● **WHAT IS BEING ASKED**:
Which of the lines below contain the string "rotAmpA"? Copy each one.

Stored data entries:
:::

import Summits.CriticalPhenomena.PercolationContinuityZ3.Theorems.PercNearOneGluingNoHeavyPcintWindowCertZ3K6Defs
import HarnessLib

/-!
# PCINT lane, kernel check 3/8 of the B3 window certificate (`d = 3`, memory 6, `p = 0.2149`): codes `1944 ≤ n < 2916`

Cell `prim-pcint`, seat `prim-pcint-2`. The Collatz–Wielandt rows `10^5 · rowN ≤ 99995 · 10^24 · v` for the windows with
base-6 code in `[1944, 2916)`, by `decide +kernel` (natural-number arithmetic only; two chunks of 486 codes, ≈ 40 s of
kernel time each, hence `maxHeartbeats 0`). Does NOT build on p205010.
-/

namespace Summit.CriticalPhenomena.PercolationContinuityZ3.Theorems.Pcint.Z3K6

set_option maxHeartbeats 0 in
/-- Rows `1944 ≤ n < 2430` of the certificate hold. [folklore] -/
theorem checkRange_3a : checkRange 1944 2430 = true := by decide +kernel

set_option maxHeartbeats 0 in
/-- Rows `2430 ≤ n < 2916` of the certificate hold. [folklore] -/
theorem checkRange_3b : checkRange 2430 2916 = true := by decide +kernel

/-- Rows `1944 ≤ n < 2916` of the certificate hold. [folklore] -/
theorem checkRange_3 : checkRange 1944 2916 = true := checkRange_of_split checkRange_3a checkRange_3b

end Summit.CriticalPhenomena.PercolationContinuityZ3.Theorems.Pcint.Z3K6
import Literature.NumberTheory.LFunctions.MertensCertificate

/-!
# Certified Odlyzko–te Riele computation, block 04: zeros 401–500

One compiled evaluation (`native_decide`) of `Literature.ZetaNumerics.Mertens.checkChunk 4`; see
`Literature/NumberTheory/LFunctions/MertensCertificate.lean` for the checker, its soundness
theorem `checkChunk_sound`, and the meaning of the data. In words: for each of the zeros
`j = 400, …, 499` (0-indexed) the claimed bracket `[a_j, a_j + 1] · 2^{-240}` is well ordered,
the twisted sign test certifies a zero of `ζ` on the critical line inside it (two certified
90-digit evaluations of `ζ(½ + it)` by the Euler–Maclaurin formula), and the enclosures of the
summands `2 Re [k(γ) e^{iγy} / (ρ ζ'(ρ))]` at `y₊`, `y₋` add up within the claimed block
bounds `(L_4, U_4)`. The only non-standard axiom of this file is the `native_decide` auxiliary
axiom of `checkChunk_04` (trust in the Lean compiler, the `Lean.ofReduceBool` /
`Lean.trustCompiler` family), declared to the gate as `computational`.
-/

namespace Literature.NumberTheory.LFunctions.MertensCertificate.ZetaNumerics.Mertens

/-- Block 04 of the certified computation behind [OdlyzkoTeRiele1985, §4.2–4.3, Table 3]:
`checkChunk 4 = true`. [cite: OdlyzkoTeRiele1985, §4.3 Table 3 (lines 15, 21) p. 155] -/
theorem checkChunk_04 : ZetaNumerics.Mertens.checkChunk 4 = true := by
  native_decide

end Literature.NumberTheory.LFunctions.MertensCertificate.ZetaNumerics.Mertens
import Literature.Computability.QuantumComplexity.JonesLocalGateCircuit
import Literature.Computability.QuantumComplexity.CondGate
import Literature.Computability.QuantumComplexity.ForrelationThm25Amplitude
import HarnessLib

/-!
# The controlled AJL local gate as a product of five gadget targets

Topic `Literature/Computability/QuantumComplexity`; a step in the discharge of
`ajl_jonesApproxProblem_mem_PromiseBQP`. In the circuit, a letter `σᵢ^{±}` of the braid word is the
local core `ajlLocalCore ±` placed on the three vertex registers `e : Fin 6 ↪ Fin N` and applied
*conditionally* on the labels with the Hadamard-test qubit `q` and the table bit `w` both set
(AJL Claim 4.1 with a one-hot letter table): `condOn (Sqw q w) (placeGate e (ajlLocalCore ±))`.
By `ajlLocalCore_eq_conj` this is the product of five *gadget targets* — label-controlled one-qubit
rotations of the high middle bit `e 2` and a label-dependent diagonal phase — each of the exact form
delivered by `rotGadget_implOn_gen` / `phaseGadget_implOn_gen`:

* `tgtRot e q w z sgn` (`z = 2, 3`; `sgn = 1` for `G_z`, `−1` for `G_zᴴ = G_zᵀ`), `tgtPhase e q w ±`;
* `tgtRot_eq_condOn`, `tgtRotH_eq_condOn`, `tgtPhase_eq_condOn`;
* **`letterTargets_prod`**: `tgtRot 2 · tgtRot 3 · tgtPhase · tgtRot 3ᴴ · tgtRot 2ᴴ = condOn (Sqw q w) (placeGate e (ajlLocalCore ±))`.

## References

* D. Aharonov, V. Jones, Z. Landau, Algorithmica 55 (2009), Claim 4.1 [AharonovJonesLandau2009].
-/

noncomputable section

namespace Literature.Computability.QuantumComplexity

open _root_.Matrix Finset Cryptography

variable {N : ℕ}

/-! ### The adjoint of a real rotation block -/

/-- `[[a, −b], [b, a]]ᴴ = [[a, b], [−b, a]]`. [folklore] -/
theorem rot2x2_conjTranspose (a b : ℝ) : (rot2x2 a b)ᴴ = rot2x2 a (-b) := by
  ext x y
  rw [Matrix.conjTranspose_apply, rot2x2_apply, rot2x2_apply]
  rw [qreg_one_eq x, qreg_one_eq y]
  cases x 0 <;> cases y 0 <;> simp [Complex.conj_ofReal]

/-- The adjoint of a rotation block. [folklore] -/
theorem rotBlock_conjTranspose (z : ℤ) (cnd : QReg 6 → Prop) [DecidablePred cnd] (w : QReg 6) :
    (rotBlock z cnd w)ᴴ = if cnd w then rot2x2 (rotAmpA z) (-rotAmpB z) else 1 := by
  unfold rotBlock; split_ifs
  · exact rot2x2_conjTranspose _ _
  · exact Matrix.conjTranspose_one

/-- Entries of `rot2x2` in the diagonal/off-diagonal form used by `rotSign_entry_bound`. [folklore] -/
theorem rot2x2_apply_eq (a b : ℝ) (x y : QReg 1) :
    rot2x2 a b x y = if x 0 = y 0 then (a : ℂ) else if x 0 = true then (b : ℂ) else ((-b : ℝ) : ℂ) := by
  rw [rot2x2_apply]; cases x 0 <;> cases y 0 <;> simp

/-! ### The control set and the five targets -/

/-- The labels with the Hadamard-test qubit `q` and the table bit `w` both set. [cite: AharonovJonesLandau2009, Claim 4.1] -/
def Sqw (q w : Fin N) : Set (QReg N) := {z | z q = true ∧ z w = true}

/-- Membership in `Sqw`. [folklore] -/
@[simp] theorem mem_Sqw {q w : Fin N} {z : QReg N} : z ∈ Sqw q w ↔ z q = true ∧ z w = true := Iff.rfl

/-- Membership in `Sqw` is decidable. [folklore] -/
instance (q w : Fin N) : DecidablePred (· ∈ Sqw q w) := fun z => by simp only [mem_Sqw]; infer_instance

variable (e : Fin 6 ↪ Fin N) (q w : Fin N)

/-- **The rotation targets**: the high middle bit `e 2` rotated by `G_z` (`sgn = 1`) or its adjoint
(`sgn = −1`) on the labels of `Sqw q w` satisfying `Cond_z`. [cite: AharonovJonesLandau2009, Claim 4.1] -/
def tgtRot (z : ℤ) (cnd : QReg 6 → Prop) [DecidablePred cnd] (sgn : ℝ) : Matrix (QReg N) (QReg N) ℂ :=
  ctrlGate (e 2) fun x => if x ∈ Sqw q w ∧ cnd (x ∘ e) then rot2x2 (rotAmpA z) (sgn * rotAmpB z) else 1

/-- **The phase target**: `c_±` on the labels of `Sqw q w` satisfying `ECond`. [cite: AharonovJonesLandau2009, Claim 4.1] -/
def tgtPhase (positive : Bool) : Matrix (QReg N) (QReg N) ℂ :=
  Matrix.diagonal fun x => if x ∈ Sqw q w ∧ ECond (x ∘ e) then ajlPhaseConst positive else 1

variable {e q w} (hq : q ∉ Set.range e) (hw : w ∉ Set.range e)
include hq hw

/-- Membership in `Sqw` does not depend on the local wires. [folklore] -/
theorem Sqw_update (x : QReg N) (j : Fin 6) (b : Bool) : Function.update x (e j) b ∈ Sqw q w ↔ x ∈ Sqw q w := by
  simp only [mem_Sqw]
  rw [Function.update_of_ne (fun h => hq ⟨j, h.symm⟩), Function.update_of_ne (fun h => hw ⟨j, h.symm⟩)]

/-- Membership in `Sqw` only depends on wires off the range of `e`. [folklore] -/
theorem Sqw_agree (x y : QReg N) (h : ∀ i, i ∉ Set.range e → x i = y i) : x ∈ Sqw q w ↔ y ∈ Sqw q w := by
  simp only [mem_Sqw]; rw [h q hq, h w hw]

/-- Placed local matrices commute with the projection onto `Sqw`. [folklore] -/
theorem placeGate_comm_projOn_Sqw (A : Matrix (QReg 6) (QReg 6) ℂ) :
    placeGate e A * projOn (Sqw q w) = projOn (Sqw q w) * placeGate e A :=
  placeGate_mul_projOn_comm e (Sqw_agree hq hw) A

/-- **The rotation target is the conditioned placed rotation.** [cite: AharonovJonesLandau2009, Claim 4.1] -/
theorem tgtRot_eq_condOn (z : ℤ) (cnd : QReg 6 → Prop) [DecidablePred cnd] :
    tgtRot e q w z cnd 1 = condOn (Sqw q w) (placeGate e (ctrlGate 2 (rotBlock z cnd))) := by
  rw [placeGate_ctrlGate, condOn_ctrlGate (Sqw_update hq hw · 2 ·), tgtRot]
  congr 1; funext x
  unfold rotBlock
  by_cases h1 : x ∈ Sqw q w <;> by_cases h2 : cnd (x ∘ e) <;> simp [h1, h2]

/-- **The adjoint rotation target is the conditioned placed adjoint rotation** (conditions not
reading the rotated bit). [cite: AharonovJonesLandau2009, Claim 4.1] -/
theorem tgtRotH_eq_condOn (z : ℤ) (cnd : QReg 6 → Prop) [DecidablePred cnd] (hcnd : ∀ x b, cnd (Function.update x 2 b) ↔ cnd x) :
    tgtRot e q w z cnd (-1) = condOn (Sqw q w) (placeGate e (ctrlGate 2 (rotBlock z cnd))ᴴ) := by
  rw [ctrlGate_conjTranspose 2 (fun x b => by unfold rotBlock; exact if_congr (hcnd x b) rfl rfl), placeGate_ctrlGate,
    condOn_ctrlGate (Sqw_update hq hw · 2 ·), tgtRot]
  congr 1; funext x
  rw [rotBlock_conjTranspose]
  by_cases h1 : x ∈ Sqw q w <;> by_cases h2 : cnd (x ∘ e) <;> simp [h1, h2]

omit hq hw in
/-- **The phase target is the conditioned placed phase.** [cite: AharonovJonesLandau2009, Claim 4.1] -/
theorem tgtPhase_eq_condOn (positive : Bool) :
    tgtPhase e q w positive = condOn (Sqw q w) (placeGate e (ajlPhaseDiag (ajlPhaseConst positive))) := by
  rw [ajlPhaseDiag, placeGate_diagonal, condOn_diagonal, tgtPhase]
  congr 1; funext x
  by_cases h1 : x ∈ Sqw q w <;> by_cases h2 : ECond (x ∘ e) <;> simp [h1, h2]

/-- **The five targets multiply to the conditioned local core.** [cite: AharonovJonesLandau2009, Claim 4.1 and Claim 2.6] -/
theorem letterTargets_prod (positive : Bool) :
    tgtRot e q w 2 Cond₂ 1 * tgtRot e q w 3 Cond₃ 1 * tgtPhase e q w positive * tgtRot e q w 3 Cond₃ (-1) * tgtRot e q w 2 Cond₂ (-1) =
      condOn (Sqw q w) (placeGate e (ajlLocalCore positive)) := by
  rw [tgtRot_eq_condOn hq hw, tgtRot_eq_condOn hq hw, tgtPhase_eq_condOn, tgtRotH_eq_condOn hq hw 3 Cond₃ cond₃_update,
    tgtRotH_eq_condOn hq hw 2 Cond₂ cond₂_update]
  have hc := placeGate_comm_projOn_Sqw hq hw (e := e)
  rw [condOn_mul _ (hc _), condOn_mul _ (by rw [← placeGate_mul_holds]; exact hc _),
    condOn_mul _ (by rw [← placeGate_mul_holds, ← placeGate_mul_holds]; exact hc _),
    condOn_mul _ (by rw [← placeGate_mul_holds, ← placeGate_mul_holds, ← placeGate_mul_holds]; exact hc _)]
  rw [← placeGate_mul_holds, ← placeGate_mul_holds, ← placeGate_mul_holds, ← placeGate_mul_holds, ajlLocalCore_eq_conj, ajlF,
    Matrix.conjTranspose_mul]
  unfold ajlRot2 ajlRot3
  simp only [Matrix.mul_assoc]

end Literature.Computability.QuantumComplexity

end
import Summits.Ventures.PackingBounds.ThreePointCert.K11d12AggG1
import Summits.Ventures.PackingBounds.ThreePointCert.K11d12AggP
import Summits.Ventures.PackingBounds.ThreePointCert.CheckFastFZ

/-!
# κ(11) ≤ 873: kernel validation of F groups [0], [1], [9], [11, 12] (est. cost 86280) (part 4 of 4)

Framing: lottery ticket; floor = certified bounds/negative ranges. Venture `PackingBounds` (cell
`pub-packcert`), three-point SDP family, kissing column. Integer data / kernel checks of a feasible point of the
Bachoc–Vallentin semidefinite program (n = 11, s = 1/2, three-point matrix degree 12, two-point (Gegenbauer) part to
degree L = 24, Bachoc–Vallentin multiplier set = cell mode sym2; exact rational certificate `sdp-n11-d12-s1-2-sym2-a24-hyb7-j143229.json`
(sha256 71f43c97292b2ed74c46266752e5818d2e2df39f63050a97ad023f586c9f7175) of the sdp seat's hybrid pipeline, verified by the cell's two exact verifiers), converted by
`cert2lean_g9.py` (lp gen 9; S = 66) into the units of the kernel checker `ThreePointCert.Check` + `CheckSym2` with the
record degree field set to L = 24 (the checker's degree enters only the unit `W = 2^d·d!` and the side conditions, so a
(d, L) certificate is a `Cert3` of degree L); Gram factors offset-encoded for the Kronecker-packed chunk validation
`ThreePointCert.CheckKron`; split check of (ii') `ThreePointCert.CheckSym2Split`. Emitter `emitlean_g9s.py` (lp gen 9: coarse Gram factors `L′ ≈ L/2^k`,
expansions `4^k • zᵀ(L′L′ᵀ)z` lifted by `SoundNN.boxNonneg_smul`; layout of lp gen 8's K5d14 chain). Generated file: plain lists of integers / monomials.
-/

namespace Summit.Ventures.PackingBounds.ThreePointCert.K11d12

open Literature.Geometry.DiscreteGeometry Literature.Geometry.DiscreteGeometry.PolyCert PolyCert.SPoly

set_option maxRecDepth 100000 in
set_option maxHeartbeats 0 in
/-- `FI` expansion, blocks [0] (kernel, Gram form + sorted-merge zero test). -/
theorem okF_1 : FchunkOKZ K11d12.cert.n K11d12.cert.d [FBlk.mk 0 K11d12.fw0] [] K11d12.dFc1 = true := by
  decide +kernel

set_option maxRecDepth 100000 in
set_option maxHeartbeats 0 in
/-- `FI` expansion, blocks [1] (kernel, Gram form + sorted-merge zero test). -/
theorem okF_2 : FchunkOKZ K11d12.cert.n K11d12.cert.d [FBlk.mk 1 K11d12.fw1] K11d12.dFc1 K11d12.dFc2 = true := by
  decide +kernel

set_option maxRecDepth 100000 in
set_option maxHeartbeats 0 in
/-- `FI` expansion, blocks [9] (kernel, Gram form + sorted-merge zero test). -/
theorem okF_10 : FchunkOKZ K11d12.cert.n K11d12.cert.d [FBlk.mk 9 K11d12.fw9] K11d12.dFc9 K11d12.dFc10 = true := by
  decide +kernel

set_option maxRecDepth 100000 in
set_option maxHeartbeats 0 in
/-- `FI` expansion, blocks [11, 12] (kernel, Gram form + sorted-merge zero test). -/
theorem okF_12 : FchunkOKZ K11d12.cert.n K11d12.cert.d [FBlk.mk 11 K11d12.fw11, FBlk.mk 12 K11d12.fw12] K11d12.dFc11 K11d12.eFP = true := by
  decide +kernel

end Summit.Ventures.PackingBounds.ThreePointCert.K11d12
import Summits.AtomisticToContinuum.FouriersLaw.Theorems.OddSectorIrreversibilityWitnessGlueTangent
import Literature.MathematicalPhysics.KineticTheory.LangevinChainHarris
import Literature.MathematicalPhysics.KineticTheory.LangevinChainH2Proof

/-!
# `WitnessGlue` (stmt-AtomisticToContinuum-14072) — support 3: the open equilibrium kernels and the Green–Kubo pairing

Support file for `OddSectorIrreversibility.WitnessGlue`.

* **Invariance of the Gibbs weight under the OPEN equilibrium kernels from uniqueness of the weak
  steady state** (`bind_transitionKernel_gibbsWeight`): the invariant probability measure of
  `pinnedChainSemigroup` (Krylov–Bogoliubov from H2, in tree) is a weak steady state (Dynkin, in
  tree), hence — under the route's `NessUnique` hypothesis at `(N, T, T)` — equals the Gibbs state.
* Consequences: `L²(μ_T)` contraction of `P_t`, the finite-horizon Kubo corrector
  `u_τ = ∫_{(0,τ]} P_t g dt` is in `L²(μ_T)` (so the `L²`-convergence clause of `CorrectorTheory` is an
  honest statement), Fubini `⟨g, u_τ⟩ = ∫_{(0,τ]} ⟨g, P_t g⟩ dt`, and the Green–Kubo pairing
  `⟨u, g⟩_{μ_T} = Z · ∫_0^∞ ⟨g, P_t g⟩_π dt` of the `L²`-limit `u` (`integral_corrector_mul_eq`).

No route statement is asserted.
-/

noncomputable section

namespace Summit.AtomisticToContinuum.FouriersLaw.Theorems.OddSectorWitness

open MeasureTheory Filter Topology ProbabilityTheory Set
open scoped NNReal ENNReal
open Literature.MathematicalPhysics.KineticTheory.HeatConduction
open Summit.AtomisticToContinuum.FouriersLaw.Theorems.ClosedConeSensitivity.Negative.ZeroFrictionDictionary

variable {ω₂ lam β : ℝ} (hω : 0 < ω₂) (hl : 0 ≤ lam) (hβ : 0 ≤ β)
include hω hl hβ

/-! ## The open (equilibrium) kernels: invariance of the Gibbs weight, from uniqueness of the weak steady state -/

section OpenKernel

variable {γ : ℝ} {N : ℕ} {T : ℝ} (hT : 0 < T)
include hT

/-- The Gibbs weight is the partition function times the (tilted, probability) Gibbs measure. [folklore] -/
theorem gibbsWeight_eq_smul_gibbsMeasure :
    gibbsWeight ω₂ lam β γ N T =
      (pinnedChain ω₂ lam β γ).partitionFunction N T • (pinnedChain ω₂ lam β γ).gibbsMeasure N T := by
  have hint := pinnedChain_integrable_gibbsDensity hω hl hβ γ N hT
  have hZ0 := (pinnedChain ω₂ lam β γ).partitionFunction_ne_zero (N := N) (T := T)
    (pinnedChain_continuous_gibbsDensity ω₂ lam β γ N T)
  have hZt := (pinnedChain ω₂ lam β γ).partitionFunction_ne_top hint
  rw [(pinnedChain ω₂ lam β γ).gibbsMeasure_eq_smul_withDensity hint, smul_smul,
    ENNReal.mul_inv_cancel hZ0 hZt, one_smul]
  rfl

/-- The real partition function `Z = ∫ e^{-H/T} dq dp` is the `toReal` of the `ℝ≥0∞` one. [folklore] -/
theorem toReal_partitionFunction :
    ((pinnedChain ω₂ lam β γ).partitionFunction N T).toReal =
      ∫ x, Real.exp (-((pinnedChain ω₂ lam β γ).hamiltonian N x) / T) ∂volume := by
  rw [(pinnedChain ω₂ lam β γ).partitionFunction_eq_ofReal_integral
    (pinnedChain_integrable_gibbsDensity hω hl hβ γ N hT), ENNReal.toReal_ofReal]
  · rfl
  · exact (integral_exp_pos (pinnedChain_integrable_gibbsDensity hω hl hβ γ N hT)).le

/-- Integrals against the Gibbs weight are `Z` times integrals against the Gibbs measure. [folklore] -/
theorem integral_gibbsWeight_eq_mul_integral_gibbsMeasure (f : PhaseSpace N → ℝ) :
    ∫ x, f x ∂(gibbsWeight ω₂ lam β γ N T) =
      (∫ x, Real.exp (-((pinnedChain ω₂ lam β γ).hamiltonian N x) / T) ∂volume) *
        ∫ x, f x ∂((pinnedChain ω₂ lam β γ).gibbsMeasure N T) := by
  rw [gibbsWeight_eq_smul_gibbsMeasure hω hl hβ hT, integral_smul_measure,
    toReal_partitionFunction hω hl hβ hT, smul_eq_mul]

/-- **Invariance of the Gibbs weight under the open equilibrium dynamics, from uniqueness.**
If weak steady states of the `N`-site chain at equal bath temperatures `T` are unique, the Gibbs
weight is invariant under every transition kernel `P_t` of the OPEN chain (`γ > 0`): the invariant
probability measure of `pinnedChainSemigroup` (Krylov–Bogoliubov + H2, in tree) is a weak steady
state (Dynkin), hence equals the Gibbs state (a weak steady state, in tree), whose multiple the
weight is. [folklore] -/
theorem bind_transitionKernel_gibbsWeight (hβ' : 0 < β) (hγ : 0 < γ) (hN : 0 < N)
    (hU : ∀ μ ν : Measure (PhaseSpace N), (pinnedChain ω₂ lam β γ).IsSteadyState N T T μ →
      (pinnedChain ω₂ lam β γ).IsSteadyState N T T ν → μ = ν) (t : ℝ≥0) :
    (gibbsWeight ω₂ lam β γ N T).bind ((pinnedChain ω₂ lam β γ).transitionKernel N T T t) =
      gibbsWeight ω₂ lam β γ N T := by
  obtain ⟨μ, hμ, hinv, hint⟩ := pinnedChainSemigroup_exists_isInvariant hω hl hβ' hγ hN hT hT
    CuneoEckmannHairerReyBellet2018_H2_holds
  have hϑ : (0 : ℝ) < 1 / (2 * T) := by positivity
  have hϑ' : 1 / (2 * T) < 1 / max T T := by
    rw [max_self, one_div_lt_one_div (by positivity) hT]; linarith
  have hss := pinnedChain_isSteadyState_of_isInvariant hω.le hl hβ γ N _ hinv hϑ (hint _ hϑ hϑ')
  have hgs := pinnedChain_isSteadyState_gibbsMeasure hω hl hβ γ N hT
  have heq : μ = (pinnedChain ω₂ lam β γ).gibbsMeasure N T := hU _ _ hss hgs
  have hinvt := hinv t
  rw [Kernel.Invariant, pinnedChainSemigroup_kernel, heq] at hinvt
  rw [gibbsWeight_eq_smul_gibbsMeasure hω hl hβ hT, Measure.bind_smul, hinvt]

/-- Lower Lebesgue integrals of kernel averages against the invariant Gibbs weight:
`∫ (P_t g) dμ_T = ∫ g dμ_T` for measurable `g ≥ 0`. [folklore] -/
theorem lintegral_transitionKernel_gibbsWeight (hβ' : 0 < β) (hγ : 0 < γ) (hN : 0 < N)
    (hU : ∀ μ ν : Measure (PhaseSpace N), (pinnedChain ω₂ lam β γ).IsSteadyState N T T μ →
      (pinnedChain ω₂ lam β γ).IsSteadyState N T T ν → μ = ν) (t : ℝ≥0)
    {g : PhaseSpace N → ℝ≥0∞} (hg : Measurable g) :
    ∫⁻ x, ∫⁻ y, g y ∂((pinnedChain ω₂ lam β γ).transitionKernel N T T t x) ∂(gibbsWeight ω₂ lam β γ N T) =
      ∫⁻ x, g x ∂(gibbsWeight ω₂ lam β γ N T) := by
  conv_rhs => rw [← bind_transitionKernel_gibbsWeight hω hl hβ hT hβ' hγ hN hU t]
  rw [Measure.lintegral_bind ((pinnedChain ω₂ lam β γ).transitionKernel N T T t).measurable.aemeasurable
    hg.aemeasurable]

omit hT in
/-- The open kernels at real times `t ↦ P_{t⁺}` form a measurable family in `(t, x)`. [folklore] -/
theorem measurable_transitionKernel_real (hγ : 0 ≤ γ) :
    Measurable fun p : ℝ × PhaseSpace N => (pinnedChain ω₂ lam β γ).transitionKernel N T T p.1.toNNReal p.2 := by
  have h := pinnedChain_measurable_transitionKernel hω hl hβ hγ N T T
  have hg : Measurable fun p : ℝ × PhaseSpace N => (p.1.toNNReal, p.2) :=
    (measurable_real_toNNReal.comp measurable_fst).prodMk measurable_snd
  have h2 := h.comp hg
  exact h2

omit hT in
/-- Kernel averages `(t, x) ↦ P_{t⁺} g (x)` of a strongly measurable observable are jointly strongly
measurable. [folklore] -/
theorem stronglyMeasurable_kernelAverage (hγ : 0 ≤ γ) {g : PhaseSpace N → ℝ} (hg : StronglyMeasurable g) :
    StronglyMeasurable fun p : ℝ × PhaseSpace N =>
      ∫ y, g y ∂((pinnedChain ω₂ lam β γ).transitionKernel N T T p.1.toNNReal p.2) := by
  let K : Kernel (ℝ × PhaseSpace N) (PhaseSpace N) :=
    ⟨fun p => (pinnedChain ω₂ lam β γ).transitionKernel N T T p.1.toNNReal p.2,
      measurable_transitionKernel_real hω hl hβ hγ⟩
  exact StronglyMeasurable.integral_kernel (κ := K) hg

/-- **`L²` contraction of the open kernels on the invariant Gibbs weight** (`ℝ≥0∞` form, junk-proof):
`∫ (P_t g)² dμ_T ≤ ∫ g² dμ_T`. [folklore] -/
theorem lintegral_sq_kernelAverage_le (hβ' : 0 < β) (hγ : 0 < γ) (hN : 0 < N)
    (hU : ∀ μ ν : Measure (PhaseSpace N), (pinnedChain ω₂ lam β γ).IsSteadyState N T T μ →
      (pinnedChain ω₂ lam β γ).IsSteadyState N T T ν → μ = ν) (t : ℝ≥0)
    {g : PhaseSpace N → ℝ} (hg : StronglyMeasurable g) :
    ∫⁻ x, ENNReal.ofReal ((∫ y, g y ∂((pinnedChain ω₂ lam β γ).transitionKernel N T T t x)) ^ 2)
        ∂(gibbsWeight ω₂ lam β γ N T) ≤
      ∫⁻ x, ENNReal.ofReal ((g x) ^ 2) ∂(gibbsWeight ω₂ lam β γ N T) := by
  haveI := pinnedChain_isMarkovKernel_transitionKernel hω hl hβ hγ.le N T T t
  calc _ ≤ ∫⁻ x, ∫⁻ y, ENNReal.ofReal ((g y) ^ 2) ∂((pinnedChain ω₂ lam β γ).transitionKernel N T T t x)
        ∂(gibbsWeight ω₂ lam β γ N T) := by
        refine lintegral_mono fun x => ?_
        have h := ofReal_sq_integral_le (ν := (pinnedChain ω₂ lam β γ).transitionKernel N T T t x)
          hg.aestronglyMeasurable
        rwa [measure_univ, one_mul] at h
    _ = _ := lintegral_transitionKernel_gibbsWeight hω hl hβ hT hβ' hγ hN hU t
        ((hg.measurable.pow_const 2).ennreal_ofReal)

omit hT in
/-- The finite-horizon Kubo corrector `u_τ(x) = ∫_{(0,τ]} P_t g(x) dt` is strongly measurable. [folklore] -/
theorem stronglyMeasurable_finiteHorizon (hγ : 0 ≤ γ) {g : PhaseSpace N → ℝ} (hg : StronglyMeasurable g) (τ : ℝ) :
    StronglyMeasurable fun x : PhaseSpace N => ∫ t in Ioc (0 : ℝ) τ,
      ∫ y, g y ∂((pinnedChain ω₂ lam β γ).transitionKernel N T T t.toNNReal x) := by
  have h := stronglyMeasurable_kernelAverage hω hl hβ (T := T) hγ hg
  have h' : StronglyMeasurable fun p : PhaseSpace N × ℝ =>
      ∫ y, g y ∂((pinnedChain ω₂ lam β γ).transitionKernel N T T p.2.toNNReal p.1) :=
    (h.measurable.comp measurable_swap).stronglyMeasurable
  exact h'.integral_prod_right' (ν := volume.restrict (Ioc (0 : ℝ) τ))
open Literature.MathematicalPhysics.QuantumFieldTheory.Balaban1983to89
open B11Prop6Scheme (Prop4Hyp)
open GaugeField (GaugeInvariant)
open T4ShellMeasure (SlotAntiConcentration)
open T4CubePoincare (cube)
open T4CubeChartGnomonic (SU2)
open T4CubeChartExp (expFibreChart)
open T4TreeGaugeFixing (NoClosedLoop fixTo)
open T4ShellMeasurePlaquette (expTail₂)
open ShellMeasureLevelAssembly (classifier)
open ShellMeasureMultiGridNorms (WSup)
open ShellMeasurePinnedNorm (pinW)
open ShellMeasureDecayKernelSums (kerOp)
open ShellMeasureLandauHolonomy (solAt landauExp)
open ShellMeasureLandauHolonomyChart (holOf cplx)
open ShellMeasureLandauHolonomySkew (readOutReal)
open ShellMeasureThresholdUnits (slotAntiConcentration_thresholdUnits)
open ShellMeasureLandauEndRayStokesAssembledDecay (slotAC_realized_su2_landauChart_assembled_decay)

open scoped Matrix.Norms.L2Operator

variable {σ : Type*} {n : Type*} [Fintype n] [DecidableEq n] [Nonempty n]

:::

● **WORKED SOLUTION**:
    (rotBlock z cnd w)ᴴ = if cnd w then rot2x2 (rotAmpA z) (-rotAmpB z) else 1 := by
  ctrlGate (e 2) fun x => if x ∈ Sqw q w ∧ cnd (x ∘ e) then rot2x2 (rotAmpA z) (sgn * rotAmpB z) else 1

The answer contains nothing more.